/-- **MR's Lemma 1 for a logarithmically weighted short sum**: with `C` from `halasz_of_GS`, for
multiplicative `|g| ≤ 1`, naturals `4 ≤ a ≤ b`, `T ≥ 1` and `M₀ ≤ 𝔻(g, n^{iy}; a − 1)²` for all `|y| ≤ 2T`,
`‖∑_{a ≤ n ≤ b} g(n)/n‖ ≤ (3b/a) (C e^{-(39/40) M₀} + C (1/T + log log b / log (a−1)))`
(Halász at each `x = k − 1 ∈ [a − 1, b]`, monotonicity of the distance in `x`, and partial summation).
[cite: MatomakiRadziwillAnnals2016, Lemma 1] -/
theorem norm_sum_Icc_div_le {C : ℝ} (hC0 : 0 ≤ C)
    (hH : ∀ g : ArithmeticFunction ℂ, g.IsMultiplicative → (∀ n, ‖g n‖ ≤ 1) →
      ∀ x T M₀ : ℝ, 3 ≤ x → 1 ≤ T → (∀ y : ℝ, |y| ≤ 2 * T → M₀ ≤ Msum g x y) →
        ‖∑ n ∈ Icc 1 ⌊x⌋₊, g n‖ ≤
          x * (C * Real.exp (-(39 / 40) * M₀) + C * (1 / T + Real.log (Real.log x) / Real.log x)))
    {g : ArithmeticFunction ℂ} (hg : g.IsMultiplicative) (hg1 : ∀ n, ‖g n‖ ≤ 1)
    {a b : ℕ} (ha : 4 ≤ a) (hab : a ≤ b) {T M₀ : ℝ} (hT : 1 ≤ T)
    (hM : ∀ y : ℝ, |y| ≤ 2 * T → M₀ ≤ Msum g ((a - 1 : ℕ) : ℝ) y) :
    ‖∑ n ∈ Finset.Icc a b, g n / n‖ ≤
      3 * b / a * (C * Real.exp (-(39 / 40) * M₀) + C * (1 / T + Real.log (Real.log b) / Real.log ((a - 1 : ℕ) : ℝ))) := by
  have ha1 : (3 : ℝ) ≤ ((a - 1 : ℕ) : ℝ) := by exact_mod_cast (by omega : 3 ≤ a - 1)
  have hb : ((a - 1 : ℕ) : ℝ) ≤ b := by exact_mod_cast (by omega : a - 1 ≤ b)
  have hloga : 1 < Real.log ((a - 1 : ℕ) : ℝ) := by
    rw [← Real.log_exp 1]
    refine Real.log_lt_log (Real.exp_pos 1) (lt_of_lt_of_le ?_ ha1)
    have := Real.exp_one_lt_d9; norm_num at this ⊢; linarith
  set Bnd : ℝ := C * Real.exp (-(39 / 40) * M₀) +
    C * (1 / T + Real.log (Real.log b) / Real.log ((a - 1 : ℕ) : ℝ)) with hBnd
  have hBnd0 : 0 ≤ Bnd := by
    have : 0 ≤ Real.log (Real.log b) := Real.log_nonneg (by linarith [Real.log_le_log (by linarith) hb])
    positivity
  -- the partial sums
  have hpart : ∀ k, a ≤ k → k ≤ b + 1 → ‖∑ i ∈ Finset.range k, g i‖ ≤ b * Bnd := by
    intro k hk hkb
    have hk1 : (3 : ℝ) ≤ ((k - 1 : ℕ) : ℝ) := by exact_mod_cast (by omega : 3 ≤ k - 1)
    have hkb' : ((k - 1 : ℕ) : ℝ) ≤ b := by exact_mod_cast (by omega : k - 1 ≤ b)
    have hka : ((a - 1 : ℕ) : ℝ) ≤ ((k - 1 : ℕ) : ℝ) := by exact_mod_cast (by omega : a - 1 ≤ k - 1)
    -- `∑_{i < k} g i = ∑_{i ∈ Icc 1 (k-1)} g i`
    have hrange : ∑ i ∈ Finset.range k, g i = ∑ i ∈ Icc 1 ⌊((k - 1 : ℕ) : ℝ)⌋₊, g i := by
      rw [Nat.floor_natCast, Finset.range_eq_Ico]
      have : Finset.Ico 0 k = insert 0 (Icc 1 (k - 1)) := by
        ext i; simp only [Finset.mem_Ico, Finset.mem_insert, Finset.mem_Icc]; omega
      rw [this, Finset.sum_insert (by simp), ArithmeticFunction.map_zero, zero_add]
    rw [hrange]
    have hMk : ∀ y : ℝ, |y| ≤ 2 * T → M₀ ≤ Msum g ((k - 1 : ℕ) : ℝ) y := fun y hy =>
      (hM y hy).trans (Msum_mono hg1 hka y)
    have h := hH g hg hg1 _ T M₀ hk1 hT hMk
    refine h.trans ?_
    have hll : Real.log (Real.log ((k - 1 : ℕ) : ℝ)) / Real.log ((k - 1 : ℕ) : ℝ) ≤
        Real.log (Real.log b) / Real.log ((a - 1 : ℕ) : ℝ) := by
      have hlk : Real.log ((a - 1 : ℕ) : ℝ) ≤ Real.log ((k - 1 : ℕ) : ℝ) := Real.log_le_log (by linarith) hka
      have hlb : Real.log ((k - 1 : ℕ) : ℝ) ≤ Real.log b := Real.log_le_log (by linarith) hkb'
      have h0 : 0 ≤ Real.log (Real.log ((k - 1 : ℕ) : ℝ)) := Real.log_nonneg (by linarith)
      calc Real.log (Real.log ((k - 1 : ℕ) : ℝ)) / Real.log ((k - 1 : ℕ) : ℝ)
          ≤ Real.log (Real.log b) / Real.log ((k - 1 : ℕ) : ℝ) :=
            div_le_div_of_nonneg_right (Real.log_le_log (by linarith) hlb) (by linarith)
        _ ≤ Real.log (Real.log b) / Real.log ((a - 1 : ℕ) : ℝ) :=
            div_le_div_of_nonneg_left (h0.trans (Real.log_le_log (by linarith) hlb)) (by linarith) hlk
    have hBk : C * Real.exp (-(39 / 40) * M₀) + C * (1 / T + Real.log (Real.log ((k - 1 : ℕ) : ℝ)) / Real.log ((k - 1 : ℕ) : ℝ)) ≤ Bnd := by
      rw [hBnd]; gcongr
    calc ((k - 1 : ℕ) : ℝ) * (C * Real.exp (-(39 / 40) * M₀) +
          C * (1 / T + Real.log (Real.log ((k - 1 : ℕ) : ℝ)) / Real.log ((k - 1 : ℕ) : ℝ)))
        ≤ ((k - 1 : ℕ) : ℝ) * Bnd := mul_le_mul_of_nonneg_left hBk (by linarith)
      _ ≤ b * Bnd := mul_le_mul_of_nonneg_right hkb' hBnd0
  have h := norm_sum_div_le_of_partial (by omega : 1 ≤ a) hab hpart
  calc ‖∑ n ∈ Finset.Icc a b, g n / n‖ ≤ 3 * (b * Bnd) / a := h
    _ = 3 * b / a * Bnd := by ring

==*==

» **Directions for this task**:
Give back every line of the data exactly.

» **Result for this exercise**:
/-- **MR's Lemma 1 for a logarithmically weighted short sum**: with `C` from `halasz_of_GS`, for
multiplicative `|g| ≤ 1`, naturals `4 ≤ a ≤ b`, `T ≥ 1` and `M₀ ≤ 𝔻(g, n^{iy}; a − 1)²` for all `|y| ≤ 2T`,
`‖∑_{a ≤ n ≤ b} g(n)/n‖ ≤ (3b/a) (C e^{-(39/40) M₀} + C (1/T + log log b / log (a−1)))`
(Halász at each `x = k − 1 ∈ [a − 1, b]`, monotonicity of the distance in `x`, and partial summation).
[cite: MatomakiRadziwillAnnals2016, Lemma 1] -/
theorem norm_sum_Icc_div_le {C : ℝ} (hC0 : 0 ≤ C)
    (hH : ∀ g : ArithmeticFunction ℂ, g.IsMultiplicative → (∀ n, ‖g n‖ ≤ 1) →
      ∀ x T M₀ : ℝ, 3 ≤ x → 1 ≤ T → (∀ y : ℝ, |y| ≤ 2 * T → M₀ ≤ Msum g x y) →
        ‖∑ n ∈ Icc 1 ⌊x⌋₊, g n‖ ≤
          x * (C * Real.exp (-(39 / 40) * M₀) + C * (1 / T + Real.log (Real.log x) / Real.log x)))
    {g : ArithmeticFunction ℂ} (hg : g.IsMultiplicative) (hg1 : ∀ n, ‖g n‖ ≤ 1)
    {a b : ℕ} (ha : 4 ≤ a) (hab : a ≤ b) {T M₀ : ℝ} (hT : 1 ≤ T)
    (hM : ∀ y : ℝ, |y| ≤ 2 * T → M₀ ≤ Msum g ((a - 1 : ℕ) : ℝ) y) :
    ‖∑ n ∈ Finset.Icc a b, g n / n‖ ≤
      3 * b / a * (C * Real.exp (-(39 / 40) * M₀) + C * (1 / T + Real.log (Real.log b) / Real.log ((a - 1 : ℕ) : ℝ))) := by
  have ha1 : (3 : ℝ) ≤ ((a - 1 : ℕ) : ℝ) := by exact_mod_cast (by omega : 3 ≤ a - 1)
  have hb : ((a - 1 : ℕ) : ℝ) ≤ b := by exact_mod_cast (by omega : a - 1 ≤ b)
  have hloga : 1 < Real.log ((a - 1 : ℕ) : ℝ) := by
    rw [← Real.log_exp 1]
    refine Real.log_lt_log (Real.exp_pos 1) (lt_of_lt_of_le ?_ ha1)
    have := Real.exp_one_lt_d9; norm_num at this ⊢; linarith
  set Bnd : ℝ := C * Real.exp (-(39 / 40) * M₀) +
    C * (1 / T + Real.log (Real.log b) / Real.log ((a - 1 : ℕ) : ℝ)) with hBnd
  have hBnd0 : 0 ≤ Bnd := by
    have : 0 ≤ Real.log (Real.log b) := Real.log_nonneg (by linarith [Real.log_le_log (by linarith) hb])
    positivity
  -- the partial sums
  have hpart : ∀ k, a ≤ k → k ≤ b + 1 → ‖∑ i ∈ Finset.range k, g i‖ ≤ b * Bnd := by
    intro k hk hkb
    have hk1 : (3 : ℝ) ≤ ((k - 1 : ℕ) : ℝ) := by exact_mod_cast (by omega : 3 ≤ k - 1)
    have hkb' : ((k - 1 : ℕ) : ℝ) ≤ b := by exact_mod_cast (by omega : k - 1 ≤ b)
    have hka : ((a - 1 : ℕ) : ℝ) ≤ ((k - 1 : ℕ) : ℝ) := by exact_mod_cast (by omega : a - 1 ≤ k - 1)
    -- `∑_{i < k} g i = ∑_{i ∈ Icc 1 (k-1)} g i`
    have hrange : ∑ i ∈ Finset.range k, g i = ∑ i ∈ Icc 1 ⌊((k - 1 : ℕ) : ℝ)⌋₊, g i := by
      rw [Nat.floor_natCast, Finset.range_eq_Ico]
      have : Finset.Ico 0 k = insert 0 (Icc 1 (k - 1)) := by
        ext i; simp only [Finset.mem_Ico, Finset.mem_insert, Finset.mem_Icc]; omega
      rw [this, Finset.sum_insert (by simp), ArithmeticFunction.map_zero, zero_add]
    rw [hrange]
    have hMk : ∀ y : ℝ, |y| ≤ 2 * T → M₀ ≤ Msum g ((k - 1 : ℕ) : ℝ) y := fun y hy =>
      (hM y hy).trans (Msum_mono hg1 hka y)
    have h := hH g hg hg1 _ T M₀ hk1 hT hMk
    refine h.trans ?_
    have hll : Real.log (Real.log ((k - 1 : ℕ) : ℝ)) / Real.log ((k - 1 : ℕ) : ℝ) ≤
        Real.log (Real.log b) / Real.log ((a - 1 : ℕ) : ℝ) := by
      have hlk : Real.log ((a - 1 : ℕ) : ℝ) ≤ Real.log ((k - 1 : ℕ) : ℝ) := Real.log_le_log (by linarith) hka
      have hlb : Real.log ((k - 1 : ℕ) : ℝ) ≤ Real.log b := Real.log_le_log (by linarith) hkb'
      have h0 : 0 ≤ Real.log (Real.log ((k - 1 : ℕ) : ℝ)) := Real.log_nonneg (by linarith)
      calc Real.log (Real.log ((k - 1 : ℕ) : ℝ)) / Real.log ((k - 1 : ℕ) : ℝ)
          ≤ Real.log (Real.log b) / Real.log ((k - 1 : ℕ) : ℝ) :=
            div_le_div_of_nonneg_right (Real.log_le_log (by linarith) hlb) (by linarith)
        _ ≤ Real.log (Real.log b) / Real.log ((a - 1 : ℕ) : ℝ) :=
            div_le_div_of_nonneg_left (h0.trans (Real.log_le_log (by linarith) hlb)) (by linarith) hlk
    have hBk : C * Real.exp (-(39 / 40) * M₀) + C * (1 / T + Real.log (Real.log ((k - 1 : ℕ) : ℝ)) / Real.log ((k - 1 : ℕ) : ℝ)) ≤ Bnd := by
      rw [hBnd]; gcongr
    calc ((k - 1 : ℕ) : ℝ) * (C * Real.exp (-(39 / 40) * M₀) +
          C * (1 / T + Real.log (Real.log ((k - 1 : ℕ) : ℝ)) / Real.log ((k - 1 : ℕ) : ℝ)))
        ≤ ((k - 1 : ℕ) : ℝ) * Bnd := mul_le_mul_of_nonneg_left hBk (by linarith)
      _ ≤ b * Bnd := mul_le_mul_of_nonneg_right hkb' hBnd0
  have h := norm_sum_div_le_of_partial (by omega : 1 ≤ a) hab hpart
  calc ‖∑ n ∈ Finset.Icc a b, g n / n‖ ≤ 3 * (b * Bnd) / a := h
    _ = 3 * b / a * Bnd := by ring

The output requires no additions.